╭──

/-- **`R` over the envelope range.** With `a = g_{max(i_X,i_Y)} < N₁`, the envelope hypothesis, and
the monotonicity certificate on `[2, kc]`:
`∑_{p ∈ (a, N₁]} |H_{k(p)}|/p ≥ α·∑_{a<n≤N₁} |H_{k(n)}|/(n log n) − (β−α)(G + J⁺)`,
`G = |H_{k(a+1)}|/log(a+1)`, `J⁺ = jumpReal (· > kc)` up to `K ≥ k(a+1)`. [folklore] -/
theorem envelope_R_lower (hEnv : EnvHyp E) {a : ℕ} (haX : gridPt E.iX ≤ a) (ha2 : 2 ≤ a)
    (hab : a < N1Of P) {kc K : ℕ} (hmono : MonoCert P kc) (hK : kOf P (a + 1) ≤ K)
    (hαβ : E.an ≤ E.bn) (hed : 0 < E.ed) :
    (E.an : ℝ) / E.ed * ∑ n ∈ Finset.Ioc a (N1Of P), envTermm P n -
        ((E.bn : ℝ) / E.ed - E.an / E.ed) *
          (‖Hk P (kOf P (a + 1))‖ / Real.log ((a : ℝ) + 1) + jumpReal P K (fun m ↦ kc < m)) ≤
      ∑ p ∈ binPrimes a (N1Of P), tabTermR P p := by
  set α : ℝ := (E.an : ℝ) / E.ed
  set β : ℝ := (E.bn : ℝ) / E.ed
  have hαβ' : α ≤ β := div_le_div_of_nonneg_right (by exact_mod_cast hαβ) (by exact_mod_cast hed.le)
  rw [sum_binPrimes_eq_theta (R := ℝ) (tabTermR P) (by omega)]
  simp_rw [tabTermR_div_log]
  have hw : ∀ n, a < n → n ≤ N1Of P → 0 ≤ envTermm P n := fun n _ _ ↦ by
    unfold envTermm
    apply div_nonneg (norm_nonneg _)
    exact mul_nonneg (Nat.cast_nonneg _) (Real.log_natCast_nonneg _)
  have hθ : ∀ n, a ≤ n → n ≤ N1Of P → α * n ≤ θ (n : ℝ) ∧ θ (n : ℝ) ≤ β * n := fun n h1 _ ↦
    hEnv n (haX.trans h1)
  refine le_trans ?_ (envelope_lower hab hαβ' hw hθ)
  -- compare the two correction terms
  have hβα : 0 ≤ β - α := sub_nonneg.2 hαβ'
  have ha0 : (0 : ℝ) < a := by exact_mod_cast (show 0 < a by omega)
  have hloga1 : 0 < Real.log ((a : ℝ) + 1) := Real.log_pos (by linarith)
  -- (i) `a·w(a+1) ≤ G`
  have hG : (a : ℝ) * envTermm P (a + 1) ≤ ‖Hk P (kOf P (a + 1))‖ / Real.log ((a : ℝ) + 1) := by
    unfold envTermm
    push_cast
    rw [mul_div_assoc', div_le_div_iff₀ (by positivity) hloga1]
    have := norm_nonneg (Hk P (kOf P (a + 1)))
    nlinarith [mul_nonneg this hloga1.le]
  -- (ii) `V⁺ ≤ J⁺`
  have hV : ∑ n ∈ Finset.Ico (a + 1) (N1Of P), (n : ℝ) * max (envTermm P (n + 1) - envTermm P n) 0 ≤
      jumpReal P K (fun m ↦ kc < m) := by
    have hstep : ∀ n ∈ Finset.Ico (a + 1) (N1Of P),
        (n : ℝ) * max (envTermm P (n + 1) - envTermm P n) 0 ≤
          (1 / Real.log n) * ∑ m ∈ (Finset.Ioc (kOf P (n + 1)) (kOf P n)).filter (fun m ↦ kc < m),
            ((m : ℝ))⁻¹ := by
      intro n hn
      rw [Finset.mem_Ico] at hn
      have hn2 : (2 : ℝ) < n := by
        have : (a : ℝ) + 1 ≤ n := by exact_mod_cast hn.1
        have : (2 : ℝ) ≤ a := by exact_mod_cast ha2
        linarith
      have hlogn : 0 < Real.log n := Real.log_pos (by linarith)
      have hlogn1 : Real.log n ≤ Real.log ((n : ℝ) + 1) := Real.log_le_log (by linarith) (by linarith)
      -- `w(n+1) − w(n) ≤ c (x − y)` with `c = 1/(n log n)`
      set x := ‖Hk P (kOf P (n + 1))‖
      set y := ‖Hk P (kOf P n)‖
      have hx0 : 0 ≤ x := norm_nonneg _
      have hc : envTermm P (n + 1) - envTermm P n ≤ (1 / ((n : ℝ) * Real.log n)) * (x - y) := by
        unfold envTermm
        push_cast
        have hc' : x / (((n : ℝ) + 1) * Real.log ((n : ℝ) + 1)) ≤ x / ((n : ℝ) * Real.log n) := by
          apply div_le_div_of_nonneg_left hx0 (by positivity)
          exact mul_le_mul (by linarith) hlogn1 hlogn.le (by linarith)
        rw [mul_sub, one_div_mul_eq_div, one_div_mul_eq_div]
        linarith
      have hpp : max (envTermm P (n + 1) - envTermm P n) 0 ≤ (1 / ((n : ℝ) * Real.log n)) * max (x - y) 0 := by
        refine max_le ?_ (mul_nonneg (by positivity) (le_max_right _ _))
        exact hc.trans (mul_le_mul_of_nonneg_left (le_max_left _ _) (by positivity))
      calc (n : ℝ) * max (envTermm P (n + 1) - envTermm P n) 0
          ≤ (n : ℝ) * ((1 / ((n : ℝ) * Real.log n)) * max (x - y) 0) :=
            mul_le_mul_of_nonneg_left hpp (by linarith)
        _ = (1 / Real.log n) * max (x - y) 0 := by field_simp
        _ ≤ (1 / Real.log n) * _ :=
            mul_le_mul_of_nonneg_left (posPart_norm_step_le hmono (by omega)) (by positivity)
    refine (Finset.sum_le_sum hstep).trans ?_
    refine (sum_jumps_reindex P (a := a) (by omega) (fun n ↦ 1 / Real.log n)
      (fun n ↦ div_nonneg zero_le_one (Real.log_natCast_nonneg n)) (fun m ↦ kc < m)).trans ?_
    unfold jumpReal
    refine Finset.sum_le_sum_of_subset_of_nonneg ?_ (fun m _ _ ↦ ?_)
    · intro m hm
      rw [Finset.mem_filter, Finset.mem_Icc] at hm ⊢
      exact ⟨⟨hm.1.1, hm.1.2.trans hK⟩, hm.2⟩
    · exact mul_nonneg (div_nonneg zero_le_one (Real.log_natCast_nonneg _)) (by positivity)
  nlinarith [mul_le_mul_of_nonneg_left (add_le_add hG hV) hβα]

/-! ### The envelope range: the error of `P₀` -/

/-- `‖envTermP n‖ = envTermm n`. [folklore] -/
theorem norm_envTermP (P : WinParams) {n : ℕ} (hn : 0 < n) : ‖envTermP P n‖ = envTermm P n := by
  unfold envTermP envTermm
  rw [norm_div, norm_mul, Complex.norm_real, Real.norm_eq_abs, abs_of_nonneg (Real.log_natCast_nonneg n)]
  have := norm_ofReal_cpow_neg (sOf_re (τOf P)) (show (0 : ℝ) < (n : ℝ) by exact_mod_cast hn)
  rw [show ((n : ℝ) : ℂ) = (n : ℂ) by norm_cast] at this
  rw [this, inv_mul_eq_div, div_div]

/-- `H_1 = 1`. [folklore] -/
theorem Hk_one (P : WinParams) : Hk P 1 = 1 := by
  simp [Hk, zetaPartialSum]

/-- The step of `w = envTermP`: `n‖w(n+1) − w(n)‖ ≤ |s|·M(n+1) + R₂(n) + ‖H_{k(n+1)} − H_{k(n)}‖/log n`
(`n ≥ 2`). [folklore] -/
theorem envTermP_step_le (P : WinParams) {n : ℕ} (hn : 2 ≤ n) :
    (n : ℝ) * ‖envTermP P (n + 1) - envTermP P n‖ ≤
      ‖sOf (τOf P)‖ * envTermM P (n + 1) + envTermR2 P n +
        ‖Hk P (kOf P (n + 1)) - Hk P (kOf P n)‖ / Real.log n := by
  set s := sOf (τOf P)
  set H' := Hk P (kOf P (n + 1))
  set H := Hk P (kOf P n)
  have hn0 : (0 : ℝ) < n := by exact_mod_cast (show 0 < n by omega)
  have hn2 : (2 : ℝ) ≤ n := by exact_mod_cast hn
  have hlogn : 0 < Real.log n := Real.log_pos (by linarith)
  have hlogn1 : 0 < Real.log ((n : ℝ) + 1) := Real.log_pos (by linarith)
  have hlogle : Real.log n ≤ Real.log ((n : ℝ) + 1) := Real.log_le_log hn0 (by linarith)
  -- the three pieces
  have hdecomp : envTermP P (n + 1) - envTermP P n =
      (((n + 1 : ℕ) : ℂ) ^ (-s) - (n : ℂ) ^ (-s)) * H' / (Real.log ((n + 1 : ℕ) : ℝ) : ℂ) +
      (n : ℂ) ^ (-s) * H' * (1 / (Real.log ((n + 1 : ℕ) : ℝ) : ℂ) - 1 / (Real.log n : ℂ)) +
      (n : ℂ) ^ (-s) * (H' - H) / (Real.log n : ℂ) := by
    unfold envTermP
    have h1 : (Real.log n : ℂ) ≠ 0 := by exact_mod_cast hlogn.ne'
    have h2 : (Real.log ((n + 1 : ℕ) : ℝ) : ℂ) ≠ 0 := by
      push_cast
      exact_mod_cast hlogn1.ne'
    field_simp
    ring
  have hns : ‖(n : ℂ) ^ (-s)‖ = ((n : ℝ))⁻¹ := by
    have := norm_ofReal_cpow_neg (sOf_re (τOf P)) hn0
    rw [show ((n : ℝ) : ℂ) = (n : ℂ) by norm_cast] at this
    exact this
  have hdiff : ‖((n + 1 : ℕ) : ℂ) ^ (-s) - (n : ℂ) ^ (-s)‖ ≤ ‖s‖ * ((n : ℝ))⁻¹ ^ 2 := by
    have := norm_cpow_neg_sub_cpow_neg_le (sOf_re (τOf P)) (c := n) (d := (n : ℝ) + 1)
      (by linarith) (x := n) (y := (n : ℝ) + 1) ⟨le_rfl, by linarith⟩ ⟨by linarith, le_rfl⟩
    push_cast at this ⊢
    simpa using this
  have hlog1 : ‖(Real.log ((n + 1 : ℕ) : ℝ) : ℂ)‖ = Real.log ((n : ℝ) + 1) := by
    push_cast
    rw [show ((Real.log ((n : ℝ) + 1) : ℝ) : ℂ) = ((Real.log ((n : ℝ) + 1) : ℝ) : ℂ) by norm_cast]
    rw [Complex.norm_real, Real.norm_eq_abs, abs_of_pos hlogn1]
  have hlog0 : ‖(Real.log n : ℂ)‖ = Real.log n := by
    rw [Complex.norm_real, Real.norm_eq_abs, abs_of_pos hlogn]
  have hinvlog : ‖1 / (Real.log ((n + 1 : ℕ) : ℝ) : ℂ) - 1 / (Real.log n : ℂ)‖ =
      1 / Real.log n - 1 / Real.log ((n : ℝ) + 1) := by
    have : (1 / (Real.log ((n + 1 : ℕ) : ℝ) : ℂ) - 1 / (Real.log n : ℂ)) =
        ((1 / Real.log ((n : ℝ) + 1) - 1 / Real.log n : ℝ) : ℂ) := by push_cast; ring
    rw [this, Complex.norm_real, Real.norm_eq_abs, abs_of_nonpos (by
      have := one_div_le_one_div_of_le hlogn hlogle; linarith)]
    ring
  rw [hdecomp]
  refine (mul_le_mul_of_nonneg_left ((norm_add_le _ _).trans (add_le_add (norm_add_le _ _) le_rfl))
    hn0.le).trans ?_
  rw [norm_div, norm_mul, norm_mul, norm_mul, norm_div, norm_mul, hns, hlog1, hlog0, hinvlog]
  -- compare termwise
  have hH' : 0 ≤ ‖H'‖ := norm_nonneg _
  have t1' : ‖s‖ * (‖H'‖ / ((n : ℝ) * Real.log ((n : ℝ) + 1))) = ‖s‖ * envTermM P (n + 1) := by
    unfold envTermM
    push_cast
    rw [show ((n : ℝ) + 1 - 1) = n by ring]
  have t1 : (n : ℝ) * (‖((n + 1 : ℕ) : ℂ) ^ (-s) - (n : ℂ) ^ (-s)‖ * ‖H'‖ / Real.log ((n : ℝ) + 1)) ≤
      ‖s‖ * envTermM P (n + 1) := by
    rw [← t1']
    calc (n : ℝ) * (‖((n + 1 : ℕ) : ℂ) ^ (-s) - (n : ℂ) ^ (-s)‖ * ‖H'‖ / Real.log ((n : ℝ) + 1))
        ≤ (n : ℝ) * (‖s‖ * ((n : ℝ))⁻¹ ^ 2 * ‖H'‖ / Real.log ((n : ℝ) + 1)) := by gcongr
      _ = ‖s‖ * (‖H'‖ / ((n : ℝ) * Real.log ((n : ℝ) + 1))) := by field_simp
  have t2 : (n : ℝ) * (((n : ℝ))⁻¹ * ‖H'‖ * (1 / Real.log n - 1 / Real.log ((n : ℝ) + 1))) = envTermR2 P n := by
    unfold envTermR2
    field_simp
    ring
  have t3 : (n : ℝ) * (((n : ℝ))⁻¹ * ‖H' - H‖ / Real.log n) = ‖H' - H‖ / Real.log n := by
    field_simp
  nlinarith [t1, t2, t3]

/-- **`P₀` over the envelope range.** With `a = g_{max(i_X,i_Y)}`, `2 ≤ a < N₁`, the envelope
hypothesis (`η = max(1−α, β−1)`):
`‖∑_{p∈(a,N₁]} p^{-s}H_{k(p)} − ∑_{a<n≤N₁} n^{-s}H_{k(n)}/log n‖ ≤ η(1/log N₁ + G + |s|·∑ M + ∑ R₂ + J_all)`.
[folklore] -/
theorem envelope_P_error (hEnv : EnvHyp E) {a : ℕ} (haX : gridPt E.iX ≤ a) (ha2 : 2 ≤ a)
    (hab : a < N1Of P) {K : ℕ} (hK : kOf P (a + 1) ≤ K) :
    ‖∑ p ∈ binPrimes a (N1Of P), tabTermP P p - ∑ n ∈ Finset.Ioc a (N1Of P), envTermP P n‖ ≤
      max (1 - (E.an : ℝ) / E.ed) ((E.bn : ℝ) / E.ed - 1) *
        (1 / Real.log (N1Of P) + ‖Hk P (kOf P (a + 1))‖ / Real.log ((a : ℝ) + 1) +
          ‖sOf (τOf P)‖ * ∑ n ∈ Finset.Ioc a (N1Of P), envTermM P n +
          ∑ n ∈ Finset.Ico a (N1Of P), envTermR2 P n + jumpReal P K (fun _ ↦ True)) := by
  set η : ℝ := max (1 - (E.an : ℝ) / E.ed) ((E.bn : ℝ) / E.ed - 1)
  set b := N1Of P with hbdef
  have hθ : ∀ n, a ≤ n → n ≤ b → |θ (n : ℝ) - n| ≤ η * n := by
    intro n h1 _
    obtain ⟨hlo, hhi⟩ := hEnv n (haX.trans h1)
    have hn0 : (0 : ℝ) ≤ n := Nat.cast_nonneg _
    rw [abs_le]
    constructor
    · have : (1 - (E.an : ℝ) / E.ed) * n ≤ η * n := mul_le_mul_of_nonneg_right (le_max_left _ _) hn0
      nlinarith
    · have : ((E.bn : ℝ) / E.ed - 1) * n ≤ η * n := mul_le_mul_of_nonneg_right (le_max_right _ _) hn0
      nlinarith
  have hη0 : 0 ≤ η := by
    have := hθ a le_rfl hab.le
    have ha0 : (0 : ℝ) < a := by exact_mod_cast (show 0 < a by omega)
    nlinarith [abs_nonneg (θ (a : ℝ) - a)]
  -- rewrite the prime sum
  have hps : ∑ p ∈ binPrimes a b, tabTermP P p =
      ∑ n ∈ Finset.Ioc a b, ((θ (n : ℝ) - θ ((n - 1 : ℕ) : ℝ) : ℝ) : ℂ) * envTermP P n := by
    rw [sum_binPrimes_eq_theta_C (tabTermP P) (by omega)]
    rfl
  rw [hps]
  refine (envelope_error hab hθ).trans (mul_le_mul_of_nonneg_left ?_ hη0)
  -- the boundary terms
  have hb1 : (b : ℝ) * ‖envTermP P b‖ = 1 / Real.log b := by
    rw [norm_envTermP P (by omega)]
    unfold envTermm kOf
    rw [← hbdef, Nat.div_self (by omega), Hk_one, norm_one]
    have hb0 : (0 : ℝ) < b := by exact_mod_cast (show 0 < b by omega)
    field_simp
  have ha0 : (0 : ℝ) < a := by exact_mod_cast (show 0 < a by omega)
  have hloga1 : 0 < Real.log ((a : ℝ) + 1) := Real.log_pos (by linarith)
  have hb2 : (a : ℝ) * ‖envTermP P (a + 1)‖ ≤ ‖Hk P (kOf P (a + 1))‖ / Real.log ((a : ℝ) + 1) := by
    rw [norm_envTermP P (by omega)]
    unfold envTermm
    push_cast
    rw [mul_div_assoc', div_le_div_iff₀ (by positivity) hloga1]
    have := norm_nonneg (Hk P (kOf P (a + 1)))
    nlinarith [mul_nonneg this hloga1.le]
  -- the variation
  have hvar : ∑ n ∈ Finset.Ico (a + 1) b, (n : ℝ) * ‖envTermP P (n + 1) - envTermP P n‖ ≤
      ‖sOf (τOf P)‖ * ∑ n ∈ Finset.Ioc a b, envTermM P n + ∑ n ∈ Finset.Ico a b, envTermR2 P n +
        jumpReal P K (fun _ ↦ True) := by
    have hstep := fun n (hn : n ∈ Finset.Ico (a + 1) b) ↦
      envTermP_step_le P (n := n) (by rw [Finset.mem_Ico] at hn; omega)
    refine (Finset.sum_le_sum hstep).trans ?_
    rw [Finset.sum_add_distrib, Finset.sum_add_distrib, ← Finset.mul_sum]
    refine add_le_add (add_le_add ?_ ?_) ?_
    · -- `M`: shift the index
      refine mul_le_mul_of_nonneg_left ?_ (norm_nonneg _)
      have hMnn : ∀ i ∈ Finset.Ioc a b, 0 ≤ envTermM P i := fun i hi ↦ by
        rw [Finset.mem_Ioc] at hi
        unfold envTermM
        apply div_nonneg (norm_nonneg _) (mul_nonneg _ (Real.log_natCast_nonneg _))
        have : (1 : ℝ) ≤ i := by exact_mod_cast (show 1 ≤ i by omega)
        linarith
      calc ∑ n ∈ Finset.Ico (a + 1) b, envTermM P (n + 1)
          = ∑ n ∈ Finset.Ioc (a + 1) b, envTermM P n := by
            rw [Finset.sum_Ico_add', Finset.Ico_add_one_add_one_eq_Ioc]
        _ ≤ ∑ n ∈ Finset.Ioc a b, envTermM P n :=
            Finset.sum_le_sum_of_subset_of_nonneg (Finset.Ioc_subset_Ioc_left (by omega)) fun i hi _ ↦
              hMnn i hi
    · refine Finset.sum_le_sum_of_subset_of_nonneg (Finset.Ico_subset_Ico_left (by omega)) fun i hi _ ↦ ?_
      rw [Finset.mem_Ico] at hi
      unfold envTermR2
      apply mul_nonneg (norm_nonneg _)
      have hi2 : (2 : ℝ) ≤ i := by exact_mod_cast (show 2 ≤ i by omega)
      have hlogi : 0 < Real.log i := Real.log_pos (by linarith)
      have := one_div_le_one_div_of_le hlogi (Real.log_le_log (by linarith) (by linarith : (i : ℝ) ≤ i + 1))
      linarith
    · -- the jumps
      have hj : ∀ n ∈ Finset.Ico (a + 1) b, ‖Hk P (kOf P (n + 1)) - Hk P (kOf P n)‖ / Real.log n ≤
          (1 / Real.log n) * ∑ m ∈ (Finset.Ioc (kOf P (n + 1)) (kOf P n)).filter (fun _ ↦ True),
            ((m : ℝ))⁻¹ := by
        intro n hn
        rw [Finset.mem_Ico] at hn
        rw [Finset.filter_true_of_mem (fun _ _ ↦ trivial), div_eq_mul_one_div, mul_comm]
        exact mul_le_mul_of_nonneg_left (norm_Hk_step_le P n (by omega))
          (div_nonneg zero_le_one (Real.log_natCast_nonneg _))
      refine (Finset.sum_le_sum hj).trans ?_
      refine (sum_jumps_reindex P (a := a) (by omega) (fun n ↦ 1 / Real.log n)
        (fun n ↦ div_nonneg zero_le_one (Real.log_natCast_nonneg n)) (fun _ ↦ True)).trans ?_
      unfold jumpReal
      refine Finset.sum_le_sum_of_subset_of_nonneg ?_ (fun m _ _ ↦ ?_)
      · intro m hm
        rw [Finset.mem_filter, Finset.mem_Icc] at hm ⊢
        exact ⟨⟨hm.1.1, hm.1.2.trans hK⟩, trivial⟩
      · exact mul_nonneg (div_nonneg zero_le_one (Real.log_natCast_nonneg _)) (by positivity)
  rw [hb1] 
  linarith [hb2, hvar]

╰──

Problem >>
Scan the data, and report each line that uses the word "hstep".

Solution >>
    have hstep : ∀ n ∈ Finset.Ico (a + 1) (N1Of P),
    refine (Finset.sum_le_sum hstep).trans ?_
    have hstep := fun n (hn : n ∈ Finset.Ico (a + 1) b) ↦
    refine (Finset.sum_le_sum hstep).trans ?_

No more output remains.